Cristo, la piedra angular
San Pedro y san Pablo son los pilares del ministerio apostólico
“Yo te digo que tú eres Pedro, y sobre esta piedra edificaré mi iglesia, y las puertas del reino de la muerte no prevalecerán contra ella” (Mt 16:18).
“Yo, por mi parte, ya estoy a punto de ser ofrecido como un sacrificio, y el tiempo de mi partida ha llegado. He peleado la buena batalla, he terminado la carrera, me he mantenido en la fe” (2 Tm 4:6-7).

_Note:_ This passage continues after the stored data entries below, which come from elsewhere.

import Summits.RiemannHypothesis.RiemannHypothesis.Theorems.WeilFormatCWindowFamily
import HarnessLib

/-!
# Format C (Fourier–Galerkin certificates of Weil positivity): continuity of the window form along
  uniformly convergent window families

Helper file (`--supports stmt-RiemannHypothesis-0098`, lead-track anchor), RH-free. Seat
rh-explicit-weil-3 (gen3). Sequel of `WeilFormatCWindowFamily.lean` (window functions: measurable,
`0` off `[-a,a]`, `‖u‖ ≤ S₀`, `S₁`-Lipschitz on the closed window).

## Contents (sorry-free)

* dominated-convergence lemmas for a family `u_N → φ` converging uniformly with `N`-uniform `S₀`:
  `D_t(u_N) → D_t(φ)`, `∫‖u_N‖² → ∫‖φ‖²`, `∫ u_N w → ∫ φ w` (continuous weight), `P(u_N) → P(φ)`;
* `integrableOn_weilArchDensity_mul_weilIncrement_window`: the archimedean energy `∫₀^∞ w D_t(u) dt`
  of a window function is FINITE (domination by `w(t)·(Kt ∧ 8aS₀²)`, `integrableOn_archBound`);
* `tendsto_weilWindowForm_of_uniform`: with an `N`-uniform `S₁` as well,
  `weilWindowForm a u_N → weilWindowForm a φ` — the archimedean energy by dominated convergence in `t`
  with the bound `w(t)·(Kt on (0,1], 8aS₀² beyond)`, integrable at `0⁺` because
  `w(t) ≤ e^{t/2}/(2t)` (`weilArchDensity_le_exp_half_div`). Basis-agnostic: truncated Fourier series
  (`WeilFormatCWindowDictionary.lean`), quarter-wave or Legendre windows alike.
-/

set_option autoImplicit false
set_option linter.dupNamespace false  -- the mandated namespace repeats `RiemannHypothesis`

noncomputable section

open Complex Filter Set MeasureTheory
open scoped Real Topology ComplexConjugate ArithmeticFunction.vonMangoldt

namespace Summit.RiemannHypothesis.RiemannHypothesis.Theorems.WeilFormatC

open Literature.NumberTheory.LFunctions

/-! ## The convergence theorem for a uniformly convergent window family -/

section Limit

variable {a : ℝ} {φ : ℝ → ℂ} {u : ℕ → ℝ → ℂ} {S₀ S₁ : ℝ} {δ : ℕ → ℝ}

/-- Dominated convergence on the window: if `u_N → φ` uniformly, all supported in `[-a,a]` and
uniformly bounded, then `∫ F(x, u_N(x+t), u_N(x)) dx`-type integrals converge; here the instance
`∫ ‖u_N(x+t) − u_N(x)‖² dx → ∫ ‖φ(x+t) − φ(x)‖² dx`, i.e. `D_t(u_N) → D_t(φ)`. -/
theorem tendsto_weilIncrement_of_uniform (hum : ∀ N, Measurable (u N))
    (huz : ∀ N x, x ∉ Icc (-a) a → u N x = 0)
    (hub : ∀ N x, ‖u N x‖ ≤ S₀) (hnear : ∀ N x, ‖u N x - φ x‖ ≤ δ N)
    (hδ : Tendsto δ atTop (𝓝 0)) (t : ℝ) :
    Tendsto (fun N ↦ weilIncrement (u N) t) atTop (𝓝 (weilIncrement φ t)) := by
  have hS₀ : 0 ≤ S₀ := (norm_nonneg _).trans (hub 0 0)
  have hpt : ∀ y, Tendsto (fun N ↦ u N y) atTop (𝓝 (φ y)) := by
    intro y
    rw [tendsto_iff_norm_sub_tendsto_zero]
    exact squeeze_zero (fun N ↦ norm_nonneg _) (fun N ↦ hnear N y) hδ
  unfold weilIncrement
  refine tendsto_integral_of_dominated_convergence
    (fun x ↦ 2 * S₀ ^ 2 * ((Icc (-a) a).indicator 1 (x + t) + (Icc (-a) a).indicator 1 x))
    (fun N ↦ ((((hum N).comp (measurable_id.add_const t)).sub (hum N)).norm.pow_const 2
      |>.aestronglyMeasurable)) ?_ (fun N ↦ Eventually.of_forall fun x ↦ ?_)
    (Eventually.of_forall fun x ↦ ?_)
  · refine Integrable.const_mul (Integrable.add ?_ ?_) _
    · exact ((integrable_indicator_iff measurableSet_Icc).2
        (integrableOn_const (by simp [Real.volume_Icc]))).comp_add_right t
    · exact (integrable_indicator_iff measurableSet_Icc).2 (integrableOn_const (by simp [Real.volume_Icc]))
  · rw [Real.norm_of_nonneg (by positivity)]
    exact norm_sub_sq_le_window_bound' (huz N) (hub N) t x
  · exact (((hpt (x + t)).sub (hpt x)).norm).pow 2

/-- Under the same hypotheses `∫ ‖u_N‖² → ∫ ‖φ‖²`. -/
theorem tendsto_integral_norm_sq_of_uniform (hum : ∀ N, Measurable (u N))
    (huz : ∀ N x, x ∉ Icc (-a) a → u N x = 0)
    (hub : ∀ N x, ‖u N x‖ ≤ S₀) (hnear : ∀ N x, ‖u N x - φ x‖ ≤ δ N)
    (hδ : Tendsto δ atTop (𝓝 0)) :
    Tendsto (fun N ↦ ∫ x : ℝ, ‖u N x‖ ^ 2) atTop (𝓝 (∫ x : ℝ, ‖φ x‖ ^ 2)) := by
  have hS₀ : 0 ≤ S₀ := (norm_nonneg _).trans (hub 0 0)
  have hpt : ∀ y, Tendsto (fun N ↦ u N y) atTop (𝓝 (φ y)) := by
    intro y
    rw [tendsto_iff_norm_sub_tendsto_zero]
    exact squeeze_zero (fun N ↦ norm_nonneg _) (fun N ↦ hnear N y) hδ
  refine tendsto_integral_of_dominated_convergence
    (fun x ↦ S₀ ^ 2 * (Icc (-a) a).indicator 1 x)
    (fun N ↦ ((hum N).norm.pow_const 2).aestronglyMeasurable) ?_
    (fun N ↦ Eventually.of_forall fun x ↦ ?_) (Eventually.of_forall fun x ↦ ?_)
  · exact ((integrable_indicator_iff measurableSet_Icc).2
      (integrableOn_const (by simp [Real.volume_Icc]))).const_mul _
  · rw [Real.norm_of_nonneg (by positivity)]
    by_cases hx : x ∈ Icc (-a) a
    · rw [indicator_of_mem hx, Pi.one_apply, mul_one]
      have := hub N x
      have h0 : 0 ≤ ‖u N x‖ := norm_nonneg _
      nlinarith
    · rw [huz N x hx, indicator_of_notMem hx, norm_zero, mul_zero]
      simp
  · exact ((hpt x).norm).pow 2

/-- Under the same hypotheses the weighted moments `∫ u_N(x) w(x) dx` against a continuous weight
converge (used with `w = cosh(x/2), sinh(x/2)` for the pole form). -/
theorem tendsto_integral_mul_of_uniform {w : ℝ → ℂ} (hw : Continuous w)
    (hum : ∀ N, Measurable (u N))
    (huz : ∀ N x, x ∉ Icc (-a) a → u N x = 0)
    (hub : ∀ N x, ‖u N x‖ ≤ S₀) (hnear : ∀ N x, ‖u N x - φ x‖ ≤ δ N)
    (hδ : Tendsto δ atTop (𝓝 0)) :
    Tendsto (fun N ↦ ∫ x : ℝ, u N x * w x) atTop (𝓝 (∫ x : ℝ, φ x * w x)) := by
  have hS₀ : 0 ≤ S₀ := (norm_nonneg _).trans (hub 0 0)
  have hpt : ∀ y, Tendsto (fun N ↦ u N y) atTop (𝓝 (φ y)) := by
    intro y
    rw [tendsto_iff_norm_sub_tendsto_zero]
    exact squeeze_zero (fun N ↦ norm_nonneg _) (fun N ↦ hnear N y) hδ
  refine tendsto_integral_of_dominated_convergence
    (fun x ↦ (Icc (-a) a).indicator (fun x ↦ S₀ * ‖w x‖) x)
    (fun N ↦ ((hum N).mul hw.measurable).aestronglyMeasurable) ?_
    (fun N ↦ Eventually.of_forall fun x ↦ ?_) (Eventually.of_forall fun x ↦ ?_)
  · exact (integrable_indicator_iff measurableSet_Icc).2
      ((continuous_const.mul hw.norm).continuousOn.integrableOn_Icc)
  · by_cases hx : x ∈ Icc (-a) a
    · rw [indicator_of_mem hx, norm_mul]
      exact mul_le_mul_of_nonneg_right (hub N x) (norm_nonneg _)
    · rw [huz N x hx, indicator_of_notMem hx, zero_mul, norm_zero]
  · exact (hpt x).mul tendsto_const_nhds

/-- Under the same hypotheses the pole form converges: `P(u_N) → P(φ)`. -/
theorem tendsto_weilPoleForm_of_uniform (hum : ∀ N, Measurable (u N))
    (huz : ∀ N x, x ∉ Icc (-a) a → u N x = 0)
    (hub : ∀ N x, ‖u N x‖ ≤ S₀) (hnear : ∀ N x, ‖u N x - φ x‖ ≤ δ N)
    (hδ : Tendsto δ atTop (𝓝 0)) :
    Tendsto (fun N ↦ weilPoleForm (u N)) atTop (𝓝 (weilPoleForm φ)) := by
  unfold weilPoleForm
  have hc : Continuous fun x : ℝ ↦ ((Real.cosh (x / 2) : ℝ) : ℂ) :=
    Complex.continuous_ofReal.comp (Real.continuous_cosh.comp (continuous_id.div_const 2))
  have hs : Continuous fun x : ℝ ↦ ((Real.sinh (x / 2) : ℝ) : ℂ) :=
    Complex.continuous_ofReal.comp (Real.continuous_sinh.comp (continuous_id.div_const 2))
  have h1 := tendsto_integral_mul_of_uniform hc hum huz hub hnear hδ
  have h2 := tendsto_integral_mul_of_uniform hs hum huz hub hnear hδ
  exact ((h1.norm.pow 2).const_mul 2).sub ((h2.norm.pow 2).const_mul 2)

/-- The dominating bound `w(t) D_t(u) ≤ w(t)·(K t on (0,1], 8aS₀² beyond)`, `K = 2aS₁² + 2S₀²`,
for `t > 0` and every window function `u` with constants `S₀, S₁`. -/
theorem weilArchDensity_mul_weilIncrement_le_archBound {u : ℝ → ℂ} (ha : 0 ≤ a)
    (hm : Measurable u) (hz : ∀ x, x ∉ Icc (-a) a → u x = 0) (hb : ∀ x, ‖u x‖ ≤ S₀)
    (hl : ∀ x y, x ∈ Icc (-a) a → y ∈ Icc (-a) a → ‖u y - u x‖ ≤ S₁ * |y - x|)
    {t : ℝ} (ht : 0 < t) :
    weilArchDensity t * weilIncrement u t ≤
      weilArchDensity t * (if t ≤ 1 then (2 * a * S₁ ^ 2 + 2 * S₀ ^ 2) * t else 8 * a * S₀ ^ 2) := by
  refine mul_le_mul_of_nonneg_left ?_ (weilArchDensity_pos ht).le
  split_ifs with h1
  · calc weilIncrement u t ≤ 2 * a * S₁ ^ 2 * t ^ 2 + 2 * S₀ ^ 2 * t :=
          weilIncrement_le_window_linear ha hm hz hb hl ht.le
      _ ≤ 2 * a * S₁ ^ 2 * t + 2 * S₀ ^ 2 * t := by
          have : t ^ 2 ≤ t := by nlinarith
          nlinarith [mul_nonneg (mul_nonneg (by norm_num : (0:ℝ) ≤ 2) ha) (sq_nonneg S₁)]
      _ = (2 * a * S₁ ^ 2 + 2 * S₀ ^ 2) * t := by ring
  · exact weilIncrement_le_window_const ha hm hz hb t

/-- The dominating function is integrable on `(0, ∞)` (`a ≥ 0`): bounded by `K e^{1/2}/2` on
`(0, 1]` since `w(t) ≤ e^{t/2}/(2t)`, and a multiple of the integrable `w` on `(1, ∞)`. -/
theorem integrableOn_archBound (ha : 0 ≤ a) (S₀ S₁ : ℝ) :
    IntegrableOn (fun t ↦ weilArchDensity t * (if t ≤ 1 then (2 * a * S₁ ^ 2 + 2 * S₀ ^ 2) * t else 8 * a * S₀ ^ 2)) (Ioi 0) := by
  set K : ℝ := 2 * a * S₁ ^ 2 + 2 * S₀ ^ 2 with hK
  have hK0 : 0 ≤ K := by positivity
  rw [← Ioc_union_Ioi_eq_Ioi zero_le_one]
  refine IntegrableOn.union ?_ ?_
  · have hmeas : AEStronglyMeasurable (fun t ↦ weilArchDensity t * (if t ≤ 1 then (2 * a * S₁ ^ 2 + 2 * S₀ ^ 2) * t else 8 * a * S₀ ^ 2)) volume := by
      refine (measurable_weilArchDensity.mul ?_).aestronglyMeasurable
      exact Measurable.ite measurableSet_Iic (measurable_const.mul measurable_id) measurable_const
    refine Measure.integrableOn_of_bounded (M := K * (Real.exp (1 / 2) / 2)) (by simp) hmeas ?_
    refine (ae_restrict_iff' measurableSet_Ioc).2 (Eventually.of_forall fun t ht ↦ ?_)
    have ht0 : 0 < t := ht.1
    simp only [if_pos ht.2]
    rw [Real.norm_of_nonneg (mul_nonneg (weilArchDensity_pos ht0).le (by positivity))]
    calc weilArchDensity t * (K * t) ≤ Real.exp (t / 2) / (2 * t) * (K * t) :=
          mul_le_mul_of_nonneg_right (weilArchDensity_le_exp_half_div ht0) (by positivity)
      _ = K * (Real.exp (t / 2) / 2) := by field_simp
      _ ≤ K * (Real.exp (1 / 2) / 2) := by
          gcongr
          linarith [ht.2]
  · have h : IntegrableOn (fun t ↦ weilArchDensity t * (8 * a * S₀ ^ 2)) (Ioi 1) :=
      (integrableOn_weilArchDensity_Ioi one_pos).mul_const (8 * a * S₀ ^ 2)
    refine h.congr_fun (fun t ht ↦ ?_) measurableSet_Ioi
    simp only [if_neg (not_le.2 (mem_Ioi.1 ht))]

/-- **The archimedean energy of a window function is finite**: `t ↦ w(t) D_t(u)` is integrable on
`(0, ∞)` for every window function (measurable, `0` off `[-a,a]`, bounded, Lipschitz on the closed
window; `a ≥ 0`). -/
theorem integrableOn_weilArchDensity_mul_weilIncrement_window {u : ℝ → ℂ} (ha : 0 ≤ a)
    (hm : Measurable u) (hz : ∀ x, x ∉ Icc (-a) a → u x = 0) (hb : ∀ x, ‖u x‖ ≤ S₀)
    (hl : ∀ x y, x ∈ Icc (-a) a → y ∈ Icc (-a) a → ‖u y - u x‖ ≤ S₁ * |y - x|) :
    IntegrableOn (fun t ↦ weilArchDensity t * weilIncrement u t) (Ioi 0) := by
  refine (integrableOn_archBound ha S₀ S₁).mono'
    ((measurable_weilArchDensity.mul (measurable_weilIncrement hm)).aestronglyMeasurable) ?_
  refine (ae_restrict_iff' measurableSet_Ioi).2 (Eventually.of_forall fun t ht ↦ ?_)
  rw [Real.norm_of_nonneg (mul_nonneg (weilArchDensity_pos ht).le (weilIncrement_nonneg _ _))]
  exact weilArchDensity_mul_weilIncrement_le_archBound ha hm hz hb hl ht

/-- **Continuity of the window form along a uniformly convergent window family.** Let `a > 0`,
`φ : ℝ → ℂ`, and `u_N` measurable functions vanishing off `[-a, a]`,
uniformly bounded (`‖u_N‖ ≤ S₀`), uniformly Lipschitz ON the closed window
(`‖u_N(y) − u_N(x)‖ ≤ S₁|y − x|` for `x, y ∈ [-a,a]`; jumps at `±a` allowed) and uniformly close to
`φ` (`‖u_N − φ‖_∞ ≤ δ_N → 0`). Then `weilWindowForm a u_N → weilWindowForm a φ` (`= Re Q(φ)` when
`φ` is a test function supported in the window). Besides truncated Fourier series this covers any
other uniformly convergent window basis (Legendre, quarter-wave, …).
The archimedean energy converges by dominated convergence in `t` (`integrableOn_archBound`). -/
theorem tendsto_weilWindowForm_of_uniform (ha : 0 < a) (hum : ∀ N, Measurable (u N))
    (huz : ∀ N x, x ∉ Icc (-a) a → u N x = 0) (hub : ∀ N x, ‖u N x‖ ≤ S₀)
    (hul : ∀ N x y, x ∈ Icc (-a) a → y ∈ Icc (-a) a → ‖u N y - u N x‖ ≤ S₁ * |y - x|)
    (hnear : ∀ N x, ‖u N x - φ x‖ ≤ δ N) (hδ : Tendsto δ atTop (𝓝 0)) :
    Tendsto (fun N ↦ weilWindowForm a (u N)) atTop (𝓝 (weilWindowForm a φ)) := by
  have hS₀ : 0 ≤ S₀ := (norm_nonneg _).trans (hub 0 0)
  have hinc : ∀ t, Tendsto (fun N ↦ weilIncrement (u N) t) atTop (𝓝 (weilIncrement φ t)) :=
    tendsto_weilIncrement_of_uniform hum huz hub hnear hδ
  have harch : Tendsto (fun N ↦ ∫ t in Ioi (0 : ℝ), weilArchDensity t * weilIncrement (u N) t)
      atTop (𝓝 (∫ t in Ioi (0 : ℝ), weilArchDensity t * weilIncrement φ t)) := by
    refine tendsto_integral_of_dominated_convergence
      (fun t ↦ weilArchDensity t * (if t ≤ 1 then (2 * a * S₁ ^ 2 + 2 * S₀ ^ 2) * t else 8 * a * S₀ ^ 2))
      (fun N ↦ (measurable_weilArchDensity.mul (measurable_weilIncrement (hum N))).aestronglyMeasurable)
      (integrableOn_archBound ha.le S₀ S₁) (fun N ↦ ?_)
      (Eventually.of_forall fun t ↦ (hinc t).const_mul _)
    refine (ae_restrict_iff' measurableSet_Ioi).2 (Eventually.of_forall fun t ht ↦ ?_)
    rw [Real.norm_of_nonneg (mul_nonneg (weilArchDensity_pos ht).le (weilIncrement_nonneg _ _))]
    exact weilArchDensity_mul_weilIncrement_le_archBound ha.le (hum N) (huz N) (hub N) (hul N) ht
  have hprime : Tendsto (fun N ↦ ∑ n ∈ weilPrimeIndex a,
      (Λ n : ℝ) / Real.sqrt n * weilIncrement (u N) (Real.log n)) atTop
      (𝓝 (∑ n ∈ weilPrimeIndex a, (Λ n : ℝ) / Real.sqrt n * weilIncrement φ (Real.log n))) :=
    tendsto_finsetSum _ fun n _ ↦ (hinc _).const_mul _
  have hpole := tendsto_weilPoleForm_of_uniform hum huz hub hnear hδ
  have hnorm := tendsto_integral_norm_sq_of_uniform hum huz hub hnear hδ
  unfold weilWindowForm weilDirichletEnergy
  exact (hpole.add (hprime.add harch)).sub (hnorm.const_mul _)

end Limit

end Summit.RiemannHypothesis.RiemannHypothesis.Theorems.WeilFormatC

end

El próximo martes, 29 de junio, honraremos a dos santos que son pilares del ministerio apostólico de nuestra Iglesia. San Pedro representa la roca que da estabilidad y orden a todo lo que hacemos como seguidores de Jesús. San Pablo representa nuestro impulso hacia adelante como discípulos misioneros que se esfuerzan por “pelear la buena batalla, terminar la carrera y mantenerse en la fe.”
Juntos, Pedro y Pablo reflejan el principio del “tanto y el como” que define buena parte de la enseñanza y la práctica de nuestra Iglesia. Como estos dos grandes santos, nuestra Iglesia es tanto inamovible como una roca cuando se trata de verdades esenciales, como una fuerza dinámica e irresistible cuando se trata de proclamar la alegría del Evangelio a todas las naciones y pueblos.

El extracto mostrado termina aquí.